Al cabo de un rato se quedaron dormidos, y cuando se despertaron, volvieron a hacer el amor.

Al final, inevitablemente, Chippingham y Rita se centraron en la pila de periódicos que él había comprado por el camino. Los diseminaron por encima de la cama y él cogió el Times y ella el Post.

Ambos devoraron los últimos acontecimientos relativos al secuestro de la familia de Sloane, que destacaban la explosión del sábado por la mañana en White Plains del vehículo utilizado por los secuestradores y la consiguiente devastación. Desde una perspectiva profesional, Rita se alegró de que la CBA-News no hubiera omitido ningún dato importante en su cobertura del sábado por la noche. Aunque la prensa publicaba reportajes más extensos, con más reacciones, lo esencial era idéntico.

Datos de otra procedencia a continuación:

import Mathlib
import Summits.NavierStokesRegularity.NavierStokesRegularity.Theorems.SubcriticalEnvelopeForwardSourceTailEnvelopeKPPermStrands
import HarnessLib

/-!
# `SubcriticalEnvelope.ForwardSourceTailEnvelopeKP` (stmt-NavierStokesRegularity-27130) — KP
PERMUTATION NETWORKS: the table class (file 2 of 3 of the LEAD-SE rung «uniform KP permutation
networks», `--supports`)

The binders of the KP-class cruxes (27057 / 27130 / 26999) are: `InTableClass R α` (symmetric (4.2),
cancelling (4.3), `R`-comparable), the ORTHANT clause (non-negative nonlinearity at a vanishing mode of
a family non-negative on shells `≥ 1`) and DIAGONAL feed forms.  This file discharges them for the
permutation networks `kpPermTable σ c`, so that the rung of the sibling file `…KPPerm.lean` is not
vacuous, and records that the two earlier rung classes are instances:

* `kpPermTable_symmetric`, `kpPermTable_cancelling`, `kpPermTable_comparable`,
  `kpPermTable_inTableClass` — `kpPermTable σ c ∈ E₂(R)` when the non-zero `c a` lie in `[2/R, 1]`
  in modulus;
* `kpPermTable_diagonal` — KP proper; `kpPermTable_orthant` — orthant when `c ≥ 0` (with
  `kpPerm_coeff_nonneg_of_orthant` of the sibling file: orthant iff `c ≥ 0`);
* `kpPermTable_one_eq_dyadic` — `kpPermTable 1 (c·e₀) = c·dyadicTable` (the one-mode chain);
* `kpPermTable_swap_eq_twoCycle` — `kpPermTable (swap 0 1) (c₀, c₁, 0, 0) = kpTwoCycleTable c₀ c₁`
  (the 2-cycle of the previous rung, asymmetric coefficients included).

HONEST FRAMING: algebra about Tao-type MODEL lattice tables (rung TL-M2Break); no crux is proved;
nothing here concerns the Navier–Stokes equations; NS regularity is NOT advanced.
-/

noncomputable section

-- the sub-problem namespace `NavierStokesRegularity.NavierStokesRegularity` is the tree's layout (D-0017)
set_option linter.dupNamespace false

namespace Summit.NavierStokesRegularity.NavierStokesRegularity.Theorems

open Set
open Literature.Analysis.FluidPDE.TaoCascade

/-! ## §9 The class: table conditions, and the earlier rungs as instances -/

/-- The permutation network is symmetric (4.2). [this file] -/
theorem kpPermTable_symmetric (σ : Equiv.Perm (Fin 4)) (c : Fin 4 → ℝ) :
    IsSymmetricCoeff (kpPermTable σ c) := by
  intro i₁ i₂ i₃ μ₁ μ₂ μ₃ hμ
  rw [mem_shiftSet_iff] at hμ
  rcases hμ with h | h | h | h <;> simp only [Prod.mk.injEq] at h <;> obtain ⟨rfl, rfl, rfl⟩ := h
  · rw [kpPermTable_inshell, kpPermTable_inshell]
  · rw [kpPermTable_up1, kpPermTable_up2]
  · rw [kpPermTable_up2, kpPermTable_up1]
  · rw [kpPermTable_feed, kpPermTable_feed]
    by_cases h : i₁ = i₂ ∧ i₃ = σ i₁
    · obtain ⟨rfl, h2⟩ := h
      simp [h2]
    · rw [if_neg h, if_neg]
      rintro ⟨rfl, h2⟩
      exact h ⟨rfl, h2⟩

/-- The permutation network is cancelling (4.3): on each shift orbit the six structure constants
are `c, c, −c/2, −c/2, −c/2, −c/2` when the indices are pinned to one Katz–Pavlović pair and all
vanish otherwise. [this file] -/
theorem kpPermTable_cancelling (σ : Equiv.Perm (Fin 4)) (c : Fin 4 → ℝ) :
    IsCancellingCoeff (kpPermTable σ c) := by
  intro i₁ i₂ i₃ μ₁ μ₂ μ₃ hμ
  rw [mem_shiftSet_iff] at hμ
  rcases hμ with h | h | h | h <;> simp only [Prod.mk.injEq] at h <;> obtain ⟨rfl, rfl, rfl⟩ := h <;>
    simp only [kpPermTable_inshell, kpPermTable_up1, kpPermTable_up2, kpPermTable_feed]
  · norm_num
  · -- μ = (1,0,0): pinned iff `i₃ = i₂ ∧ i₁ = σ i₂`
    by_cases hP : i₃ = i₂ ∧ i₁ = σ i₂
    · obtain ⟨rfl, rfl⟩ := hP
      simp only [and_self, if_true]
      ring
    · have n1 : ¬(i₁ = σ i₂ ∧ i₃ = i₂) := fun h => hP ⟨h.2, h.1⟩
      have n2 : ¬(i₁ = σ i₃ ∧ i₂ = i₃) := fun h => hP ⟨h.2.symm, by rw [h.2]; exact h.1⟩
      have n3 : ¬(i₂ = i₃ ∧ i₁ = σ i₂) := fun h => hP ⟨h.1.symm, h.2⟩
      have n4 : ¬(i₃ = i₂ ∧ i₁ = σ i₃) := fun h => hP ⟨h.1, by rw [← h.1]; exact h.2⟩
      simp [n1, n2, n3, n4]
  · -- μ = (0,1,0): pinned iff `i₃ = i₁ ∧ i₂ = σ i₁`
    by_cases hP : i₃ = i₁ ∧ i₂ = σ i₁
    · obtain ⟨rfl, rfl⟩ := hP
      simp only [and_self, if_true]
      ring
    · have n1 : ¬(i₂ = σ i₁ ∧ i₃ = i₁) := fun h => hP ⟨h.2, h.1⟩
      have n2 : ¬(i₁ = i₃ ∧ i₂ = σ i₁) := fun h => hP ⟨h.1.symm, h.2⟩
      have n3 : ¬(i₂ = σ i₃ ∧ i₁ = i₃) := fun h => hP ⟨h.2.symm, by rw [h.2]; exact h.1⟩
      have n4 : ¬(i₃ = i₁ ∧ i₂ = σ i₃) := fun h => hP ⟨h.1, by rw [← h.1]; exact h.2⟩
      simp [n1, n2, n3, n4]
  · -- μ = (0,0,1): pinned iff `i₂ = i₁ ∧ i₃ = σ i₁`
    by_cases hP : i₂ = i₁ ∧ i₃ = σ i₁
    · obtain ⟨rfl, rfl⟩ := hP
      simp only [and_self, if_true]
      ring
    · have n1 : ¬(i₁ = i₂ ∧ i₃ = σ i₁) := fun h => hP ⟨h.1.symm, h.2⟩
      have n2 : ¬(i₃ = σ i₁ ∧ i₂ = i₁) := fun h => hP ⟨h.2, h.1⟩
      have n3 : ¬(i₂ = i₁ ∧ i₃ = σ i₂) := fun h => hP ⟨h.1, by rw [← h.1]; exact h.2⟩
      have n4 : ¬(i₃ = σ i₂ ∧ i₁ = i₂) := fun h => hP ⟨h.2.symm, by rw [h.2]; exact h.1⟩
      simp [n1, n2, n3, n4]

/-- The permutation network is `R`-comparable iff every non-zero coefficient lies in `[2/R, 1]` in
modulus; here the «if» direction. [this file] -/
theorem kpPermTable_comparable {σ : Equiv.Perm (Fin 4)} {c : Fin 4 → ℝ} {R : ℝ} (hR : 0 < R)
    (hc : ∀ a, c a = 0 ∨ (2 / R ≤ |c a| ∧ |c a| ≤ 1)) :
    IsComparableCoeff R (kpPermTable σ c) := by
  have key : ∀ a : Fin 4, (|c a| ≤ 1 ∧ (c a = 0 ∨ R⁻¹ ≤ |c a|)) ∧
      (|-(c a / 2)| ≤ 1 ∧ (-(c a / 2) = 0 ∨ R⁻¹ ≤ |-(c a / 2)|)) := by
    intro a
    have hR1 : R⁻¹ ≤ 2 / R := by rw [inv_eq_one_div]; exact div_le_div_of_nonneg_right (by norm_num) hR.le
    rcases hc a with h | ⟨h1, h2⟩
    · simp [h]
    · refine ⟨⟨h2, Or.inr (hR1.trans h1)⟩, ?_, Or.inr ?_⟩
      · rw [abs_neg, abs_div, abs_two]; linarith
      · rw [abs_neg, abs_div, abs_two]
        have : 2 / R / 2 = R⁻¹ := by rw [inv_eq_one_div]; ring
        linarith [div_le_div_of_nonneg_right h1 (by norm_num : (0:ℝ) ≤ 2)]
  intro i₁ i₂ i₃ μ hμ
  rw [mem_shiftSet_iff] at hμ
  rcases hμ with rfl | rfl | rfl | rfl
  · rw [kpPermTable_inshell]; simp
  · rw [kpPermTable_up1]; split_ifs
    · exact (key i₂).2
    · simp
  · rw [kpPermTable_up2]; split_ifs
    · exact (key i₁).2
    · simp
  · rw [kpPermTable_feed]; split_ifs
    · exact (key i₁).1
    · simp

/-- **The uniform KP permutation networks lie in `E₂(R)`** as soon as the non-zero coefficients lie
in `[2/R, 1]` in modulus. [this file] -/
theorem kpPermTable_inTableClass {σ : Equiv.Perm (Fin 4)} {c : Fin 4 → ℝ} {R : ℝ} (hR : 0 < R)
    (hc : ∀ a, c a = 0 ∨ (2 / R ≤ |c a| ∧ |c a| ≤ 1)) : InTableClass R (kpPermTable σ c) :=
  ⟨kpPermTable_symmetric σ c, kpPermTable_cancelling σ c, kpPermTable_comparable hR hc⟩

/-- **The permutation network has DIAGONAL feed forms** (KP proper): `α a b i (0,0,1) = 0` for
`a ≠ b`. [this file] -/
theorem kpPermTable_diagonal (σ : Equiv.Perm (Fin 4)) (c : Fin 4 → ℝ) :
    ∀ a b i : Fin 4, a ≠ b → kpPermTable σ c a b i (0, 0, 1) = 0 := by
  intro a b i hab
  rw [kpPermTable_feed, if_neg]
  exact fun h => hab h.1

/-- **The permutation network is ORTHANT when `c ≥ 0`**: at a vanishing mode of a family that is
non-negative on shells `≥ 1`, the nonlinearity reduces to the feed `c(σ⁻¹ i)·(1+δ)^{5(n-1)/2}·Y² ≥ 0`
(the predecessor sits on shell `n − 1 ≥ 0`; on shell `0` the square makes the sign irrelevant).
[this file] -/
theorem kpPermTable_orthant {σ : Equiv.Perm (Fin 4)} {c : Fin 4 → ℝ} (hc : ∀ a, 0 ≤ c a) :
    ∀ (Y : Fin 4 → ℤ → ℝ → ℝ) (τ : ℝ), (∀ (j : Fin 4) (k : ℤ), 1 ≤ k → 0 ≤ Y j k τ) →
      ∀ δ : ℝ, 0 < δ → ∀ (i : Fin 4) (n : ℤ), 1 ≤ n → Y i n τ = 0 →
      0 ≤ quadTerm δ (kpPermTable σ c) Y i n τ := by
  intro Y τ _hY δ hδ i n _hn h0
  rw [quadTerm_kpPerm, h0, zero_mul, mul_zero, mul_zero, sub_zero]
  have : (0 : ℝ) ≤ (1 + δ) ^ ((5 : ℝ) * (n - 1) / 2) := Real.rpow_nonneg (by linarith) _
  exact mul_nonneg (hc _) (mul_nonneg this (sq_nonneg _))

/-- **The one-mode chain is the permutation network of the identity** with coefficient vector
`c·e₀`: `kpPermTable 1 (c·e₀) = c·dyadicTable`. [this file] -/
theorem kpPermTable_one_eq_dyadic (c : ℝ) :
    kpPermTable 1 (fun a => if a = 0 then c else 0) = fun i₁ i₂ i₃ μ => c * dyadicTable i₁ i₂ i₃ μ := by
  funext i₁ i₂ i₃ μ
  simp only [kpPermTable, dyadicTable, Equiv.Perm.one_apply]
  by_cases h1 : μ = ((0 : ℤ), (0 : ℤ), (1 : ℤ))
  · subst h1
    fin_cases i₁ <;> fin_cases i₂ <;> fin_cases i₃ <;> simp
  by_cases h2 : μ = ((1 : ℤ), (0 : ℤ), (0 : ℤ))
  · subst h2
    fin_cases i₁ <;> fin_cases i₂ <;> fin_cases i₃ <;> simp [div_eq_mul_inv]
  by_cases h3 : μ = ((0 : ℤ), (1 : ℤ), (0 : ℤ))
  · subst h3
    fin_cases i₁ <;> fin_cases i₂ <;> fin_cases i₃ <;> simp [div_eq_mul_inv]
  simp [h1, h2, h3]

/-- **The 2-cycle of the previous rung is the permutation network of `swap 0 1`** with coefficient
vector `(c₀, c₁, 0, 0)`: `kpPermTable (swap 0 1) (c₀, c₁, 0, 0) = kpTwoCycleTable c₀ c₁` (general,
possibly asymmetric, coefficients). [this file] -/
theorem kpPermTable_swap_eq_twoCycle (c₀ c₁ : ℝ) :
    kpPermTable (Equiv.swap 0 1) (fun a => if a = 0 then c₀ else if a = 1 then c₁ else 0) =
      kpTwoCycleTable c₀ c₁ := by
  funext i₁ i₂ i₃ μ
  simp only [kpPermTable, kpTwoCycleTable]
  by_cases h1 : μ = ((0 : ℤ), (0 : ℤ), (1 : ℤ))
  · subst h1
    fin_cases i₁ <;> fin_cases i₂ <;> fin_cases i₃ <;> simp [Equiv.swap_apply_def]
  by_cases h2 : μ = ((1 : ℤ), (0 : ℤ), (0 : ℤ))
  · subst h2
    fin_cases i₁ <;> fin_cases i₂ <;> fin_cases i₃ <;> simp [Equiv.swap_apply_def]
  by_cases h3 : μ = ((0 : ℤ), (1 : ℤ), (0 : ℤ))
  · subst h3
    fin_cases i₁ <;> fin_cases i₂ <;> fin_cases i₃ <;> simp [Equiv.swap_apply_def]
  simp [h1, h2, h3]

end Summit.NavierStokesRegularity.NavierStokesRegularity.Theorems

end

Después de las noticias sobre el secuestro, Rita y Les repasaron la información nacional e internacional, a la que habían dedicado menos atención de lo habitual durante los últimos días. Ninguno de los dos se molestó en leer, y apenas advirtieron, una noticia a una columna que sólo publicaba el Post en las páginas interiores.

CRIMEN PASIONAL DE UN DIPLOMÁTICO

Un diplomático de las Naciones Unidas, José Antonio Salaverry, y su amante, Helga Efferen, han aparecido muertos por arma de fuego ayer sábado en el apartamento de Salaverry situado en la calle Cuarenta y ocho. La policía ha calificado el hecho de «asesinato y suicidio pasionales por celos».

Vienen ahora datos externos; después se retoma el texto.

import Mathlib
import Literature.MathematicalPhysics.QuantumLattice.EuclideanAction
import HarnessLib
import Summits.QuantumFields.YangMills.Theorems.SelfNormalisedSkewness.Negative.TreeLevelSkewnessVanishes

/-!
# Route `ThermalDescent`, deciding crux `ZeroTemperatureFloors` (stmt-QuantumFields-25390):
# BC5 rung (crux workfile `Lines/rung_maxwell.lean`, kernel-checked on the farm) — the thermal free
# Maxwell₄ field as a DECIDED SEPARATING MODEL
# (zero-temperature floor TRUE uniformly in the period; NT clause (ii) FALSE at every temperature)

Tribunal-w seat `ym-td-bc5w-1` (planner, gen 2; R3/RECORD framing; sorry-free, closes nothing).  Companion of
`Theorems/ThermalDescentZeroTemperatureFloorsRung.lean` (the Hamiltonian caricature + assembly lemma, p609990)
and of the plan-only skeleton `Lines/rung.lean` (stubs `stub_thermalLimit`, `stub_vacuumCoupling`).  The
same content, split into ≤ 400-line modules `Theorems/ThermalDescentMaxwellRung{Defs,Kernel,Images,Window,
Chain,Floors}.lean` (namespace `…Theorems.ThermalDescent.MaxwellRung`), is proposed to the Theorems tree so
that the tribunal kernel can import the witness (`--witness …thermalMaxwell_zeroTemperatureFloor_cruxShape`);
this workfile is self-contained and route-independent (imports `Mathlib`, the Mathlib-only certificate
`TreeLevelSkewnessVanishes`, and `Literature…EuclideanAction` for `thetaTest`).

**The crux.** `Theses.ThermalDescent.ZeroTemperatureFloors` asks, for a lattice representation and a
unit map `a(β) → 0`, for ONE test function `v` supported in a positive-time slab `{δ₁ < y₀ < δ₂}`
(`δ₁ > 0`) and ONE `ε > 0` with `ε ≤ Qrp_β((2L+1)³ × 2^k(2L+1))(a(β), v)` — the reflected
plaquette-energy covariance `Cov(B∘refl, B)` on the LONG tori of time extent `2^k(2L+1)` — for all
`β ≥ β₅`, `a(β)L ≥ Λ₅`, `k ≥ k₀`.  Its distinctive content relative to the sub-problem statement
`BalabanLadder.NT` (hypercubic tori, clauses (i) two-point floor, (ii) connected three-point floor) is
the survival of the reflection floor in the ZERO-TEMPERATURE limit `k → ∞` (inverse temperature
`T = a·2^k(2L+1) → ∞`).

**The model (dictionary).** The free Maxwell field of `d = 4` at inverse temperature `T` (time
period `T`), in the normalisation of the tree's `maxwellKernel` (the model that refuted
`SelfNormalisedSkewness`; restated here route-independently, §0): field-strength covariance = the IMAGE SUM
`G_T(z) = K(H_T(z))`, `H_T(z) = Σ_{n∈ℤ} ∂∂|z + nTe₀|⁻²` (`thermalHess`, `thermalKernel`; entrywise
`tsum`, absolutely convergent for `T > 0` — `summable_entry_img`); plaquette energy ↦ Wick square
`F² = F_{μν}F_{μν}`; `Qrp(v)` ↦ `2·R₂^T(v) = 2 ∫∫ v(x) v(θy) tr G_T(x−y)G_T(y−x)` (`thermalRing2`, Wick's
rule); NT's clause-(ii) three-point function ↦ `8·R₃^T` (`thermalRing3`); the vacuum `T = ∞` member is
`vacuumRing2 / vacuumRing3` (verbatim the tree's `maxwellRing2 / maxwellRing3`).  The coupling `β` is absent: the free field is already the
formal `β → ∞` limit of compact `U(1)` (with the crux's bare density the literal `U(1)` floor is
`O(β⁻²) → 0`, false for a trivial normalisation reason — hence the free-field analogue, as for FRM).

**Rung (crux analogue TRUE — `thermalMaxwell_zeroTemperatureFloor`, sorry-free).** There is ONE
`κ > 0` (`κTh`, free of `ℓ` and `T`) such that at every scale `ℓ > 0` the `[0,1]`-valued slab bump
`w_ℓ` (centre `(ℓ/2)e₀`, radii `ℓ/16 < ℓ/8`, `tsupport ⊆ {ℓ/4 < y₀ < 3ℓ/4}`) has
`κ ≤ 2·R₂^T(w_ℓ)` for EVERY period `T ≥ 3ℓ`, and `κ ≤ 2·R₂(w_ℓ)` in the vacuum;
`thermalMaxwell_zeroTemperatureFloor_cruxShape` restates it in the crux's quantifier shape
(`∃ v δ₁ δ₂ ε P₅, … ∀ P ≥ P₅, ∃ k₀, ∀ k ≥ k₀, ε ≤ 2·R₂^{2^k P}(v)`, with `k₀ = 0`).
MECHANISM (no limit is taken): `tr G_T(z)G_T(−z) = 2 tr H_T(z)² + (tr H_T)² ≥ 2 tr H_T(z)²`
(`kT_eq`), and `tr H_T² = Σ_{(n,m)∈ℤ²} tr (∂∂|z_n|⁻²)(∂∂|z_m|⁻²)` (`trace_thermalHess_sq_ge`, via
`tsum_mul_tsum_of_summable_norm`) with EVERY cross term non-negative,
`tr (∂∂|a|⁻²)(∂∂|b|⁻²) = (64(a·b)² − 16|a|²|b|²)/(|a|⁶|b|⁶) ≥ 0` whenever `a, b` lie in the double cone
`4|a⃗|² ≤ a₀²` (`trace_hessInvSq_mul`, `cone_criterion`), which all images `z + nTe₀` of a window
separation do once `T ≥ 3ℓ` (`cone_img`); so the thermal density dominates the vacuum density
`96/|z|⁸` termwise (`kvac_le_kT`), and the vacuum floor is `ℓ`-free by `−8 = −2·dim[F²]`
homogeneity (`κTh_eq`).  Upper bounds (integrability): `|H_T(z)_{μρ}| ≤ C_ℓ·Σₙ(n²+1)⁻²` on the window
(`abs_thermalHess_le`); measurability of `z ↦ H_T(z)` as the pointwise limit of symmetric partial sums
(`measurable_thermalHess_entry`).

**Separation (S's analogue FALSE in the SAME model — `thermalMaxwell_NT_clauseII_false`).** `H_T(z)`
is symmetric and traceless (`thermalHess_trace`: the trace commutes with the convergent image sum), so
the landed `treeLevelSkewness_vanishes` gives `tr G_T G_T G_T ≡ 0` pointwise and `R₃^T ≡ 0` for all
test functions at EVERY `T > 0` (`thermalRing3_eq_zero`), as in the vacuum (`vacuumRing3_eq_zero`):
NT's clause (ii) admits no floor in the model while the crux's floor clause holds uniformly down to
zero temperature — `thermalMaxwell_separates`.  The witness thus exercises exactly the part of the crux
NT does not contain (uniformity in the time extent `2^k`), in a regime (abelian, free) where `NT` is
decided FALSE, and shows that no proof of `ZeroTemperatureFloors → NT(ii)` can avoid non-abelian input
(the route's declared residual `SkewFloors`).

NOTHING HERE PROVES `ZeroTemperatureFloors`, `NT`, or the Yang–Mills mass gap: this is free-field
Gaussian analysis (images, Wick squares) on `ℝ⁴`, a witness that the deciding crux has content of its
own outside NT's printed regime. [cite: OsterwalderSeilerAnnPhys1978, §2–3; Luscher1977; GlimmJaffe1987, §6.3, §7]
-/

set_option autoImplicit false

Salaverry era miembro de la delegación peruana ante la ONU. Efferen, ciudadana americana de procedencia libanesa, trabajaba en el banco American-Amazonas, en la sucursal de Dag Hammarskjöld Plaza.

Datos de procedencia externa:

/-- **Rank pruning is small**: at most `Q + 1` triples with `d = 1` survive. [cite: OgiwaraWatanabe1991, proof of the main theorem (left-set technique; section number not verified: source not held)] -/
theorem leftSet_pruneRank_length_true (A : List (ℕ × β × Bool)) (Q : ℕ) (hnd : (A.map Prod.fst).Nodup) :
    (A.filter (fun a => a.2.2 &&
      decide ((A.filter (fun a' => a'.2.2 && decide (a.1 < a'.1))).length ≤ Q))).length ≤ Q + 1 := by
  have hA : A.Nodup := hnd.of_map _
  by_contra hlt
  rw [not_le] at hlt
  set K := A.filter (fun a => a.2.2 &&
      decide ((A.filter (fun a' => a'.2.2 && decide (a.1 < a'.1))).length ≤ Q)) with hK
  have hKnd : K.Nodup := hA.filter _
  have hKne : K.toFinset.Nonempty := by
    rw [List.toFinset_nonempty_iff]
    intro h; rw [h] at hlt; simp at hlt
  obtain ⟨amin, hmin, hle⟩ := K.toFinset.exists_min_image (fun a => a.1) hKne
  rw [List.mem_toFinset] at hmin
  have hpmin := (List.mem_filter.1 hmin).2
  simp only [Bool.and_eq_true, decide_eq_true_eq] at hpmin
  have hsub : ∀ a ∈ K.erase amin, a ∈ A.filter (fun a' => a'.2.2 && decide (amin.1 < a'.1)) := by
    intro a ha
    have hne : a ≠ amin := fun h => (List.Nodup.not_mem_erase hKnd) (h ▸ ha)
    have haK : a ∈ K := List.mem_of_mem_erase ha
    have haA := List.mem_filter.1 haK
    simp only [Bool.and_eq_true, decide_eq_true_eq] at haA
    rw [List.mem_filter]
    refine ⟨haA.1, ?_⟩
    have h2 : amin.1 ≤ a.1 := hle a (List.mem_toFinset.2 haK)
    have h3 : amin.1 ≠ a.1 := fun h =>
      hne (List.inj_on_of_nodup_map hnd haA.1 (List.mem_of_mem_filter hmin) h.symm)
    simp only [haA.2.1, Bool.true_and, decide_eq_true_eq]
    omega
  have hcount := (List.subperm_of_subset (hKnd.erase amin) hsub).length_le
  rw [List.length_erase_of_mem hmin] at hcount
  omega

Los cadáveres de la pareja han sido descubiertos a primeras horas del sábado por el encargado de la limpieza. El examen del forense sitúa la hora de la muerte entre las ocho y las once de la noche anterior. La policía afirma poseer una prueba fehaciente de que Salaverry descubrió que Efferen estaba usando su apartamento como base para sus aventuras con otros hombres. Furioso, la mató y luego se suicidó.